-- Opening Marker --

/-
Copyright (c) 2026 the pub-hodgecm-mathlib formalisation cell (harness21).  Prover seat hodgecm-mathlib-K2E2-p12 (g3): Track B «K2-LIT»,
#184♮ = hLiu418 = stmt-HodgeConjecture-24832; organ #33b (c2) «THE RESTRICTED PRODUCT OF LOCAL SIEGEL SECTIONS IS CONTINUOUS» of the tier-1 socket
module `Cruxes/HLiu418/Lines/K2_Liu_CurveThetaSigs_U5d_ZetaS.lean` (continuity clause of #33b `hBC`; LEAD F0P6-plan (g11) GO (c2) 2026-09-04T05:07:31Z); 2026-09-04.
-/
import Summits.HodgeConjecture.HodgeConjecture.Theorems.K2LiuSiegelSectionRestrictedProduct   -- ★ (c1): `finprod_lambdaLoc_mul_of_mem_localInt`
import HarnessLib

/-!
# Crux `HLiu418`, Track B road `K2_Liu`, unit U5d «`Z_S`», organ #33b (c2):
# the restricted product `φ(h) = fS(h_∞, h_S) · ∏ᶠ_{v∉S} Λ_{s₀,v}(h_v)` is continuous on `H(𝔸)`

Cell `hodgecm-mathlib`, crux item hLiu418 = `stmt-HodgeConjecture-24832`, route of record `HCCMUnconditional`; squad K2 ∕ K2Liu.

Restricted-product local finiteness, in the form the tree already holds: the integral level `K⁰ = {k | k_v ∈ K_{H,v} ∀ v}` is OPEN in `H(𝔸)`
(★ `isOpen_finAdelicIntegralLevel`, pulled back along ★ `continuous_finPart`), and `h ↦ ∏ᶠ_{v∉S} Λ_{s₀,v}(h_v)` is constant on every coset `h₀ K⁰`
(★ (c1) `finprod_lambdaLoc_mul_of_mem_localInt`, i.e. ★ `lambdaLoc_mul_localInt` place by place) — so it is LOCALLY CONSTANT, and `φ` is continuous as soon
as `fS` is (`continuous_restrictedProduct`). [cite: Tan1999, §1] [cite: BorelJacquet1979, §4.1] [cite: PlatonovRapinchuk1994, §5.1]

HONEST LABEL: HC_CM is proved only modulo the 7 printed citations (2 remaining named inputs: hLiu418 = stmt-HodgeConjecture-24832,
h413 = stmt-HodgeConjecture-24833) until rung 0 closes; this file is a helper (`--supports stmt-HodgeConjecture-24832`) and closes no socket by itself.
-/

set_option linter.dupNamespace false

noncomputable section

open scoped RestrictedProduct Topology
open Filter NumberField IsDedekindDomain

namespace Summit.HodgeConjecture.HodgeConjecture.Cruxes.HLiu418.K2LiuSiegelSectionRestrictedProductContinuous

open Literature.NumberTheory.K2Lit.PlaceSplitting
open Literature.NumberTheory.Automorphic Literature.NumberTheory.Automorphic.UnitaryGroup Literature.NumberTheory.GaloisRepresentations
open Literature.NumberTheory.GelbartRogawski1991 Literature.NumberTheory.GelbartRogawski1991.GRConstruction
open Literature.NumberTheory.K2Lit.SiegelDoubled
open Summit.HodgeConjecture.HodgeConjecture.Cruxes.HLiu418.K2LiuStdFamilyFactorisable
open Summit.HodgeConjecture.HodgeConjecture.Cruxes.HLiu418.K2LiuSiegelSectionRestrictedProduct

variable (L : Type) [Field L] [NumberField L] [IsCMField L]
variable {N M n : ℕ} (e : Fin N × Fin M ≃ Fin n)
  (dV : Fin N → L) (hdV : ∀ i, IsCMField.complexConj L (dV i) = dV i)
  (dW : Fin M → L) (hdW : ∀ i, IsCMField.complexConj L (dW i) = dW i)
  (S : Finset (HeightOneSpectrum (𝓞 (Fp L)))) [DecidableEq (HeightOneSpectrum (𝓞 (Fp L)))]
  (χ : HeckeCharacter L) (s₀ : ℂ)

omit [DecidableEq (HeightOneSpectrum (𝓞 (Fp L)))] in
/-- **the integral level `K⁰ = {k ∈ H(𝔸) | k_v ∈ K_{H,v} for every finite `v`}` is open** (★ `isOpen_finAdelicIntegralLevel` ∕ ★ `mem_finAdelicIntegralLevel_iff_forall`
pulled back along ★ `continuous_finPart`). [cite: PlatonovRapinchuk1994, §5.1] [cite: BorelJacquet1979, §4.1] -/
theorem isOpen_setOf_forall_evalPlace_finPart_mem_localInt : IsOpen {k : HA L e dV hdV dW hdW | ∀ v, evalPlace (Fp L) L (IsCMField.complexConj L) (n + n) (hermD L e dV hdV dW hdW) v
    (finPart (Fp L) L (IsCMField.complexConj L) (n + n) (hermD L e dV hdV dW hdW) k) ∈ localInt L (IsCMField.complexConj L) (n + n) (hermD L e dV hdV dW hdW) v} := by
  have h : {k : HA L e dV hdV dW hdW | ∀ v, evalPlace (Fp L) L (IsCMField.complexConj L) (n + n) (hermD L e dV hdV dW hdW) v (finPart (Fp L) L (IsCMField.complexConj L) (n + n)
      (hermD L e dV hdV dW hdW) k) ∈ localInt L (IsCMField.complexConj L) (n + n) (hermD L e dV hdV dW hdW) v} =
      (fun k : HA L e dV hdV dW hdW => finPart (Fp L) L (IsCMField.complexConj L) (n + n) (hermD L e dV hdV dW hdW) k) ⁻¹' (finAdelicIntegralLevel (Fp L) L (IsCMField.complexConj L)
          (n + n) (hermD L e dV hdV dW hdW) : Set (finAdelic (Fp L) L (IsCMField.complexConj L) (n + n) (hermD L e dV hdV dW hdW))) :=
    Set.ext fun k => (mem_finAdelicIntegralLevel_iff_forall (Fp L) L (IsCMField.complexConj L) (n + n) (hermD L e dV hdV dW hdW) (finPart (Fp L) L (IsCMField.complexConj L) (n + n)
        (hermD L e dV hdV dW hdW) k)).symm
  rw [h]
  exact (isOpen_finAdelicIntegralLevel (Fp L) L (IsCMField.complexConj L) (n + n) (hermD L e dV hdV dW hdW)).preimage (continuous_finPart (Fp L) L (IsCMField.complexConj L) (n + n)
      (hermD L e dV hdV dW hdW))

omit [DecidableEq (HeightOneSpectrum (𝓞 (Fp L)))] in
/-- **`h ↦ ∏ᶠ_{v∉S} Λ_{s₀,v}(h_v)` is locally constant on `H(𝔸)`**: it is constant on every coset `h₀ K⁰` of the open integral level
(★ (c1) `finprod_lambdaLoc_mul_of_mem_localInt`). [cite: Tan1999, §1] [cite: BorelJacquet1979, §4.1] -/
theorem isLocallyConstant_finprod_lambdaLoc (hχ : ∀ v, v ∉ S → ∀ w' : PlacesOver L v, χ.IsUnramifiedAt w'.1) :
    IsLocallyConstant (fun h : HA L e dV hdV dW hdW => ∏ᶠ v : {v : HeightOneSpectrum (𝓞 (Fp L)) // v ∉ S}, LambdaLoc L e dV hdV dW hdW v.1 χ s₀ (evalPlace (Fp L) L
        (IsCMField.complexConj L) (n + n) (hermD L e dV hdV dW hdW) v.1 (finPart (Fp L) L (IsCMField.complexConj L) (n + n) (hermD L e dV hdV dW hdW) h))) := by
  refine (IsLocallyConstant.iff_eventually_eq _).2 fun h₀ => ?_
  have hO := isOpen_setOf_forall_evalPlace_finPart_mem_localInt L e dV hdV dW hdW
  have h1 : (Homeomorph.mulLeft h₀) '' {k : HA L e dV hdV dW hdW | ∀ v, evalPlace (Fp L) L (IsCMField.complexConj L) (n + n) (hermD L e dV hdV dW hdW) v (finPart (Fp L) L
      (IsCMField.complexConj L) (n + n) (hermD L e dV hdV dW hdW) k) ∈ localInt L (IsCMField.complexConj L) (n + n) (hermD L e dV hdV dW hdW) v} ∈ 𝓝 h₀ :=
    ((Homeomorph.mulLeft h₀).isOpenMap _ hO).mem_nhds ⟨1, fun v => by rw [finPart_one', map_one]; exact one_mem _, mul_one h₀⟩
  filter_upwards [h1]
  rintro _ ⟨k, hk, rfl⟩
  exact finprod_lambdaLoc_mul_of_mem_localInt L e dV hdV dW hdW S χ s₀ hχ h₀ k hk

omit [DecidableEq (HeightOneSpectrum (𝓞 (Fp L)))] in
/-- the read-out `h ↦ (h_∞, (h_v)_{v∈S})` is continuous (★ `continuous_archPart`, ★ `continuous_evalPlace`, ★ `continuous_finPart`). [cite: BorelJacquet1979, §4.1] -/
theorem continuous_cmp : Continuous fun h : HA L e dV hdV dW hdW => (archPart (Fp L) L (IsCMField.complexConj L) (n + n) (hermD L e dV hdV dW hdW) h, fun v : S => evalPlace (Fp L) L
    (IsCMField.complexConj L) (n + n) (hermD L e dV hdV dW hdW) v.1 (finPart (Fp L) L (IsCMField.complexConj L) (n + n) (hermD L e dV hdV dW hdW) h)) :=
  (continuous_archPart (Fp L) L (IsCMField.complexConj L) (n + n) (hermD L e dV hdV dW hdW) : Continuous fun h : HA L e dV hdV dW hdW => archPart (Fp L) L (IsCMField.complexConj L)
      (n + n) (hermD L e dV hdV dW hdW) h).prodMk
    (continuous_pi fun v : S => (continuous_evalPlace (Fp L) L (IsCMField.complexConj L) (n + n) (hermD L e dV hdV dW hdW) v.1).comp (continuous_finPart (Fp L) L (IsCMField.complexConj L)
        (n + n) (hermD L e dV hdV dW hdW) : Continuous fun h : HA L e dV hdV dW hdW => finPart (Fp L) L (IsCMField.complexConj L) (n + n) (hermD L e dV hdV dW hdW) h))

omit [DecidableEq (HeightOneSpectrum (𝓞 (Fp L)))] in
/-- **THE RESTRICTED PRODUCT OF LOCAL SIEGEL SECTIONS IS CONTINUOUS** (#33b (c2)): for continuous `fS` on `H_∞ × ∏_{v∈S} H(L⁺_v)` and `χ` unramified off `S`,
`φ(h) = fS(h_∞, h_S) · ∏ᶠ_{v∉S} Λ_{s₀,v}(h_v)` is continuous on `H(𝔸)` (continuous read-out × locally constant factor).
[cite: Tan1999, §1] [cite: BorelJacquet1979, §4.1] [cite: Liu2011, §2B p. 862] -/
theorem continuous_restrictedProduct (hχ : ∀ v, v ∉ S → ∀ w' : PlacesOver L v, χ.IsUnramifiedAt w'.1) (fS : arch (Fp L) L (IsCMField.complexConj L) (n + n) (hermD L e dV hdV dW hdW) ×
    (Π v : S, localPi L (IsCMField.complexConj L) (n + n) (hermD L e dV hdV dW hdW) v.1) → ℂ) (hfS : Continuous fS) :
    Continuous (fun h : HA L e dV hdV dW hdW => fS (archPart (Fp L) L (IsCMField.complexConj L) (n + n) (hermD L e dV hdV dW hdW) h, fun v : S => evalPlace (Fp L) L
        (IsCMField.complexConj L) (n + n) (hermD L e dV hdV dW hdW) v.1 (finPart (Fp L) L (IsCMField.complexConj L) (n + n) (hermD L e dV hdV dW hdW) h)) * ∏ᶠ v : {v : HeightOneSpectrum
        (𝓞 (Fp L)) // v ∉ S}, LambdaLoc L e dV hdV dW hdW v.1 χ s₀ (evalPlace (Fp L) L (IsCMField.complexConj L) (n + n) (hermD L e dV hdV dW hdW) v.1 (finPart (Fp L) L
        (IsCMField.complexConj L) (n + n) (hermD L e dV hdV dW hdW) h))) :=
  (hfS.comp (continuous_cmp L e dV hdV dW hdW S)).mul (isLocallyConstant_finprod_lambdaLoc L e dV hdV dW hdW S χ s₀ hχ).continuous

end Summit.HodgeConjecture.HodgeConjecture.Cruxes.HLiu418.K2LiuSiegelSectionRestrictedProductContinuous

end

-- Closing Marker --

**Task prompt**
With the line containing "dW hdW) h)) *" as the first and the last line of the records as the final one, print exactly the lines in that span.

**Answer for the task**
        (IsCMField.complexConj L) (n + n) (hermD L e dV hdV dW hdW) v.1 (finPart (Fp L) L (IsCMField.complexConj L) (n + n) (hermD L e dV hdV dW hdW) h)) * ∏ᶠ v : {v : HeightOneSpectrum
        (𝓞 (Fp L)) // v ∉ S}, LambdaLoc L e dV hdV dW hdW v.1 χ s₀ (evalPlace (Fp L) L (IsCMField.complexConj L) (n + n) (hermD L e dV hdV dW hdW) v.1 (finPart (Fp L) L
        (IsCMField.complexConj L) (n + n) (hermD L e dV hdV dW hdW) h))) :=
  (hfS.comp (continuous_cmp L e dV hdV dW hdW S)).mul (isLocallyConstant_finprod_lambdaLoc L e dV hdV dW hdW S χ s₀ hχ).continuous

end Summit.HodgeConjecture.HodgeConjecture.Cruxes.HLiu418.K2LiuSiegelSectionRestrictedProductContinuous

end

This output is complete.